TASK GOAL: All of the data is to be repeated verbatim.

LISTED RECORDS:
--- --- ---

/-
Copyright: the b2b-balaban T⁴-continuum CRUX team, row NE7b leaf lineage `t4-ne7b-formalise-leaf-05` (gen 156). Project licence.
-/
import Summits.QuantumFields.BalabanUV.T4Continuum.Spine.NE7b.NonAbelianStokesTransposition

/-!
# (NAS) part 5 — TWO LATTICE PATHS WITH THE SAME LETTERS: the loop «out along `P`, back along `Q`» (`Q` a permutation of `P`) is BUILT by a
# script of `NonAbelianStokesDisc` — a backtrack tower for `Q Q⁻¹`, then a bubble sort of `Q` into `P` by the transposition scripts of part 4 —
# gluing only non-degenerate plaquettes, at most `|P|·|Q|` of them (at most `L·|Γ|` for `Γ S` against `S Γ`, `S` a straight segment of
# length `L`); hence `dist1 (U(P) U(Q)⁻¹) ≤ #plaquettes · ε` under a plaquette letter `ε` (row NE7b, node U5c; Lemma CS (ii) of
# `HOME/b2b-balaban-r1/SectE-interface-proof.md` — «the two transports connect the same endpoints by fine paths … enclosing O(d) unit squares» —
# for the cell's pair «tree contour then segment» vs «segment then translated tree contour», `treeWord r ++ seg κ L` vs `seg κ L ++ treeWord r`)

Cell `pub-balaban`, sub-cell `t4`, spine estimate NE7b (`T4WeightBudget.RelWeightBound`; the cell's OWN estimate — NOT PRINTED in [Bałaban 1983–89],
NOT PROVED).  Crux-route work under `Spine/NE7b/` by a row leaf; [folklore] list bookkeeping + leaf-01's (NAS) for built words BY NAME; NOTHING of
Bałaban's is named, asserted or valued; no `T4Continuum/Support` leaf typed; FOUR data definitions (scripts `toFront`, `sortMoves`, `towerMoves`,
`pathPairScript` — list-valued, no `Prop`-valued definition); zero `sorry`.  Imports this lineage's `NonAbelianStokesTransposition` ONLY (`swapMoves`,
`build_swapMoves_append`, `loops_swapMoves_append`; through it `NonAbelianStokesDisc.dist1_hol_build_le_sum` and `B7Prop1Explicit`'s words:
`revWord`, `hol_append`, `hol_revWord`, `treeWord`, `seg`, `l1`).

WHAT IS PROVED ([folklore]; `X`, `Z` arbitrary context words, `|X| = n`, `rest` any script with the displayed `build rest`):
* §0 `map_snd_glued` (`(glued x ms).map Prod.snd = loops ms` — glued words are the inserted words; their numbers agree).
* §1 `toFront l n Q` — bring the first occurrence of `l` in `Q` to the front by adjacent transpositions: **`build_toFront_append`**
  (`X ++ Q ++ Z ↦ X ++ l :: Q.erase l ++ Z` for `l ∈ Q`), `mem_loops_toFront_append` (new inserted words are `plaqWord a b`, `a ≠ b`),
  `length_loops_toFront_append_le` (`≤ |Q|` new plaquettes), `length_loops_toFront_append_le_of_eq` (`Q = A ++ l :: B` ⟹ `≤ |A|`).
* §2 `sortMoves n P Q` — bubble sort of `Q` into `P`: **`build_sortMoves_append`** (`Q ~ P` ⟹ `X ++ Q ++ Z ↦ X ++ P ++ Z`), `mem_loops_sortMoves_append`,
  **`length_loops_sortMoves_append_le`** (`≤ |P|·|Q|`); the commuting instance **`length_loops_sortMoves_comm_replicate_le`**
  (`P = Γ ++ S`, `Q = S ++ Γ`, `S = replicate L c` ⟹ `≤ L·|Γ|`).
* §3 `towerMoves n Q` (the backtrack tower: `X ++ Z ↦ X ++ Q ++ Q⁻¹ ++ Z`, no plaquette) and **`pathPairScript P Q`**: **`build_pathPairScript`**
  (`Q ~ P` ⟹ `build = P ++ revWord Q`), `exists_eq_plaqWord_of_mem_loops_pathPairScript`, `length_loops_pathPairScript_le` (`≤ |P|·|Q|`),
  `length_loops_pathPairScript_comm_replicate_le` (`≤ L·|Γ|`).
* §4 (NAS) [`GaugeGroup G`]: **`dist1_hol_mul_inv_le_sum`** (`Q ~ P` ⟹ `dist1 (U(P; x) U(Q; x)⁻¹) ≤ Σ_{glued} dist1 U(∂p)`),
  **`dist1_hol_mul_inv_le_of_plaquette_letter`** (`… ≤ |P|·|Q|·ε` if every non-degenerate plaquette holonomy has `dist1 ≤ ε`, `ε ≥ 0`),
  **`dist1_hol_comm_replicate_le`** (`dist1 (U(Γ S) U(S Γ)⁻¹) ≤ L·|Γ|·ε`) and the cell's pair **`dist1_hol_treeWord_seg_comm_le`**
  (`dist1 (U(treeWord r ++ seg κ L) U(seg κ L ++ treeWord r)⁻¹) ≤ L·l1(r)·ε` — tree contour then segment vs segment then translated contour).
* §5 toys.

NOT HERE (honest): WHERE the glued plaquettes lie and with what multiplicity across the family of block pairs ((5.2)'s counting is
`CovariantStokesCounting`; locating the corners is (A3) bookkeeping — the corner of each transposition is named in part 4); the linearised reading;
the values of `ε_F`, `c_g`; which paths are Bałaban's ((A3) ∕ (A1c), NC-NE7b-α UNRULED).  BY-NAME EFFECT ON THE WALL: NONE.  NE7b NOT PRINTED ∕
NOT PROVED; spine PROVED 0∕9; rung (B)+1 on a FINITE torus — NOT infinite volume, NOT the mass gap, NOT Clay.  HONEST DEPENDENCY: continuum YM
on T⁴ ⇐ BetaPertH ∧ nine spine estimates (0/9 proved); BetaPertH ⇐ (D1) ∧ (D4) ∧ CAP+tail; G-an2-4 gates asym, D1 and NE2/3/4.
-/

set_option autoImplicit false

--- --- ---

REPLY TO THE EXERCISE:
/-
Copyright: the b2b-balaban T⁴-continuum CRUX team, row NE7b leaf lineage `t4-ne7b-formalise-leaf-05` (gen 156). Project licence.
-/
import Summits.QuantumFields.BalabanUV.T4Continuum.Spine.NE7b.NonAbelianStokesTransposition

/-!
# (NAS) part 5 — TWO LATTICE PATHS WITH THE SAME LETTERS: the loop «out along `P`, back along `Q`» (`Q` a permutation of `P`) is BUILT by a
# script of `NonAbelianStokesDisc` — a backtrack tower for `Q Q⁻¹`, then a bubble sort of `Q` into `P` by the transposition scripts of part 4 —
# gluing only non-degenerate plaquettes, at most `|P|·|Q|` of them (at most `L·|Γ|` for `Γ S` against `S Γ`, `S` a straight segment of
# length `L`); hence `dist1 (U(P) U(Q)⁻¹) ≤ #plaquettes · ε` under a plaquette letter `ε` (row NE7b, node U5c; Lemma CS (ii) of
# `HOME/b2b-balaban-r1/SectE-interface-proof.md` — «the two transports connect the same endpoints by fine paths … enclosing O(d) unit squares» —
# for the cell's pair «tree contour then segment» vs «segment then translated tree contour», `treeWord r ++ seg κ L` vs `seg κ L ++ treeWord r`)

Cell `pub-balaban`, sub-cell `t4`, spine estimate NE7b (`T4WeightBudget.RelWeightBound`; the cell's OWN estimate — NOT PRINTED in [Bałaban 1983–89],
NOT PROVED).  Crux-route work under `Spine/NE7b/` by a row leaf; [folklore] list bookkeeping + leaf-01's (NAS) for built words BY NAME; NOTHING of
Bałaban's is named, asserted or valued; no `T4Continuum/Support` leaf typed; FOUR data definitions (scripts `toFront`, `sortMoves`, `towerMoves`,
`pathPairScript` — list-valued, no `Prop`-valued definition); zero `sorry`.  Imports this lineage's `NonAbelianStokesTransposition` ONLY (`swapMoves`,
`build_swapMoves_append`, `loops_swapMoves_append`; through it `NonAbelianStokesDisc.dist1_hol_build_le_sum` and `B7Prop1Explicit`'s words:
`revWord`, `hol_append`, `hol_revWord`, `treeWord`, `seg`, `l1`).

WHAT IS PROVED ([folklore]; `X`, `Z` arbitrary context words, `|X| = n`, `rest` any script with the displayed `build rest`):
* §0 `map_snd_glued` (`(glued x ms).map Prod.snd = loops ms` — glued words are the inserted words; their numbers agree).
* §1 `toFront l n Q` — bring the first occurrence of `l` in `Q` to the front by adjacent transpositions: **`build_toFront_append`**
  (`X ++ Q ++ Z ↦ X ++ l :: Q.erase l ++ Z` for `l ∈ Q`), `mem_loops_toFront_append` (new inserted words are `plaqWord a b`, `a ≠ b`),
  `length_loops_toFront_append_le` (`≤ |Q|` new plaquettes), `length_loops_toFront_append_le_of_eq` (`Q = A ++ l :: B` ⟹ `≤ |A|`).
* §2 `sortMoves n P Q` — bubble sort of `Q` into `P`: **`build_sortMoves_append`** (`Q ~ P` ⟹ `X ++ Q ++ Z ↦ X ++ P ++ Z`), `mem_loops_sortMoves_append`,
  **`length_loops_sortMoves_append_le`** (`≤ |P|·|Q|`); the commuting instance **`length_loops_sortMoves_comm_replicate_le`**
  (`P = Γ ++ S`, `Q = S ++ Γ`, `S = replicate L c` ⟹ `≤ L·|Γ|`).
* §3 `towerMoves n Q` (the backtrack tower: `X ++ Z ↦ X ++ Q ++ Q⁻¹ ++ Z`, no plaquette) and **`pathPairScript P Q`**: **`build_pathPairScript`**
  (`Q ~ P` ⟹ `build = P ++ revWord Q`), `exists_eq_plaqWord_of_mem_loops_pathPairScript`, `length_loops_pathPairScript_le` (`≤ |P|·|Q|`),
  `length_loops_pathPairScript_comm_replicate_le` (`≤ L·|Γ|`).
* §4 (NAS) [`GaugeGroup G`]: **`dist1_hol_mul_inv_le_sum`** (`Q ~ P` ⟹ `dist1 (U(P; x) U(Q; x)⁻¹) ≤ Σ_{glued} dist1 U(∂p)`),
  **`dist1_hol_mul_inv_le_of_plaquette_letter`** (`… ≤ |P|·|Q|·ε` if every non-degenerate plaquette holonomy has `dist1 ≤ ε`, `ε ≥ 0`),
  **`dist1_hol_comm_replicate_le`** (`dist1 (U(Γ S) U(S Γ)⁻¹) ≤ L·|Γ|·ε`) and the cell's pair **`dist1_hol_treeWord_seg_comm_le`**
  (`dist1 (U(treeWord r ++ seg κ L) U(seg κ L ++ treeWord r)⁻¹) ≤ L·l1(r)·ε` — tree contour then segment vs segment then translated contour).
* §5 toys.

NOT HERE (honest): WHERE the glued plaquettes lie and with what multiplicity across the family of block pairs ((5.2)'s counting is
`CovariantStokesCounting`; locating the corners is (A3) bookkeeping — the corner of each transposition is named in part 4); the linearised reading;
the values of `ε_F`, `c_g`; which paths are Bałaban's ((A3) ∕ (A1c), NC-NE7b-α UNRULED).  BY-NAME EFFECT ON THE WALL: NONE.  NE7b NOT PRINTED ∕
NOT PROVED; spine PROVED 0∕9; rung (B)+1 on a FINITE torus — NOT infinite volume, NOT the mass gap, NOT Clay.  HONEST DEPENDENCY: continuum YM
on T⁴ ⇐ BetaPertH ∧ nine spine estimates (0/9 proved); BetaPertH ⇐ (D1) ∧ (D4) ∧ CAP+tail; G-an2-4 gates asym, D1 and NE2/3/4.
-/

set_option autoImplicit false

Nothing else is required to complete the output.